• **TASK DESCRIPTION**: Please give an exact transcription of the lines below, from the one that contains "rw [CL2SmoothForms.inner_mk_eq_integral_inner_weightOp o" to the very last, with no other lines.
** DATA follows **
omit [T2Space M] [CompactSpace M] [IsContMDiffRiemannianBundle 𝓘(ℝ, E) ∞ E (fun x : M ↦ TangentSpace 𝓘(ℝ, E) x)]
  [Fact (IsSmoothForm (riemannianVolumeForm o))] in
/-- The cut-off weight is supported in the closed ball of radius `card`. [folklore] -/
theorem tsupport_weightFun_subset (𝒞 : CubeCutoff p A) (εs : ℝ) :
    tsupport (weightFun o ι 𝒞 εs) ⊆ closedBall 0 (Fintype.card (Fin n)) :=
  Torus.tsupport_subset_closedBall_of_openCube (((tsupport_smul_subset_left _ _).trans
    𝒞.tsupport_subset).trans (closedBall_cubeCenter_subset 𝒞.ρ'_lt))

omit [T2Space M] [CompactSpace M] in
/-- **`W̃` is smooth.** [folklore] -/
theorem isSmooth_weightPer (𝒞 : CubeCutoff p A) (εs : ℝ) : Torus.IsSmooth (weightPer o ι 𝒞 εs) :=
  Torus.isSmooth_periodize (contDiff_weightFun o ι 𝒞 εs) (tsupport_weightFun_subset o ι 𝒞 εs)

omit [T2Space M] [CompactSpace M] [IsContMDiffRiemannianBundle 𝓘(ℝ, E) ∞ E (fun x : M ↦ TangentSpace 𝓘(ℝ, E) x)]
  [Fact (IsSmoothForm (riemannianVolumeForm o))] in
/-- `W̃ x = W(Φ⁻¹ repr x)` where `repr x ∈ closedBall c₀ ρ` (`χ = 1`). [folklore] -/
theorem weightPer_apply_of_mem (𝒞 : CubeCutoff p A) (εs : ℝ) {x : UnitAddTorus (Fin n)}
    (hx : Torus.repr x ∈ closedBall (Torus.cubeCenter (Fin n)) 𝒞.ρ) :
    weightPer o ι 𝒞 εs x = weightOp o p A ι εs ((cubeMap A (extChartAt 𝓘(ℝ, E) p p)).symm (Torus.repr x)) := by
  rw [weightPer, Torus.periodize_eq_apply_repr (fun z hz ↦ by simp [weightFun, 𝒞.eq_zero_of_not hz]), weightFun,
    𝒞.eq_one _ hx, one_smul]

/-- **`⟪mk α, mk β⟫ = ∫_{𝕋ⁿ} ⟪W̃(x) Tα(x), Tβ(x)⟫ dx`** for smooth complex forms both supported in the chart
preimage of the inner cube region. [cite: WarnerGTM94, 6.32 (2)] -/
theorem CL2SmoothForms.inner_mk_eq_integral_weightPer (𝒞 : CubeCutoff p A) {εs : ℝ}
    (hsign : ∀ y ∈ cubeRegion A (extChartAt 𝓘(ℝ, E) p p) 𝒞.ρ, chartSign o p y = εs)
    {α β : MForm 𝓘(ℝ, E) M ℂ j} (hα : IsSmoothForm α) (hβ : IsSmoothForm β)
    (hKα : ∀ x, α x ≠ 0 → x ∈ (extChartAt 𝓘(ℝ, E) p).source ∧
      extChartAt 𝓘(ℝ, E) p x ∈ cubeRegion A (extChartAt 𝓘(ℝ, E) p p) 𝒞.ρ)
    (hKβ : ∀ x, β x ≠ 0 → x ∈ (extChartAt 𝓘(ℝ, E) p).source ∧
      extChartAt 𝓘(ℝ, E) p x ∈ cubeRegion A (extChartAt 𝓘(ℝ, E) p p) 𝒞.ρ) :
    ⟪CL2SmoothForms.mk o α hα, CL2SmoothForms.mk o β hβ⟫ =
      ∫ x, ⟪weightPer o ι 𝒞 εs x (MForm.toTorus p A ((ι : (E [⋀^Fin j]→L[ℝ] ℂ) →L[ℂ] EuclideanSpace ℂ (Fin N)).restrictScalars ℝ) α x),
        MForm.toTorus p A ((ι : (E [⋀^Fin j]→L[ℝ] ℂ) →L[ℂ] EuclideanSpace ℂ (Fin N)).restrictScalars ℝ) β x⟫ := by
  rw [CL2SmoothForms.inner_mk_eq_integral_inner_weightOp o ι 𝒞 hsign hα hβ hKβ]
  refine integral_congr_ae (Eventually.of_forall fun x ↦ ?_)
  dsimp only
  by_cases hx : MForm.toTorus p A ((ι : (E [⋀^Fin j]→L[ℝ] ℂ) →L[ℂ] EuclideanSpace ℂ (Fin N)).restrictScalars ℝ) α x = 0
  · simp only [hx, map_zero]
  · rw [weightPer_apply_of_mem o ι 𝒞 εs (MForm.toTorus_support _ hKα x hx)]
** End of DATA **
• **RESULT**:
  rw [CL2SmoothForms.inner_mk_eq_integral_inner_weightOp o ι 𝒞 hsign hα hβ hKβ]
  refine integral_congr_ae (Eventually.of_forall fun x ↦ ?_)
  dsimp only
  by_cases hx : MForm.toTorus p A ((ι : (E [⋀^Fin j]→L[ℝ] ℂ) →L[ℂ] EuclideanSpace ℂ (Fin N)).restrictScalars ℝ) α x = 0
  · simp only [hx, map_zero]
  · rw [weightPer_apply_of_mem o ι 𝒞 εs (MForm.toTorus_support _ hKα x hx)]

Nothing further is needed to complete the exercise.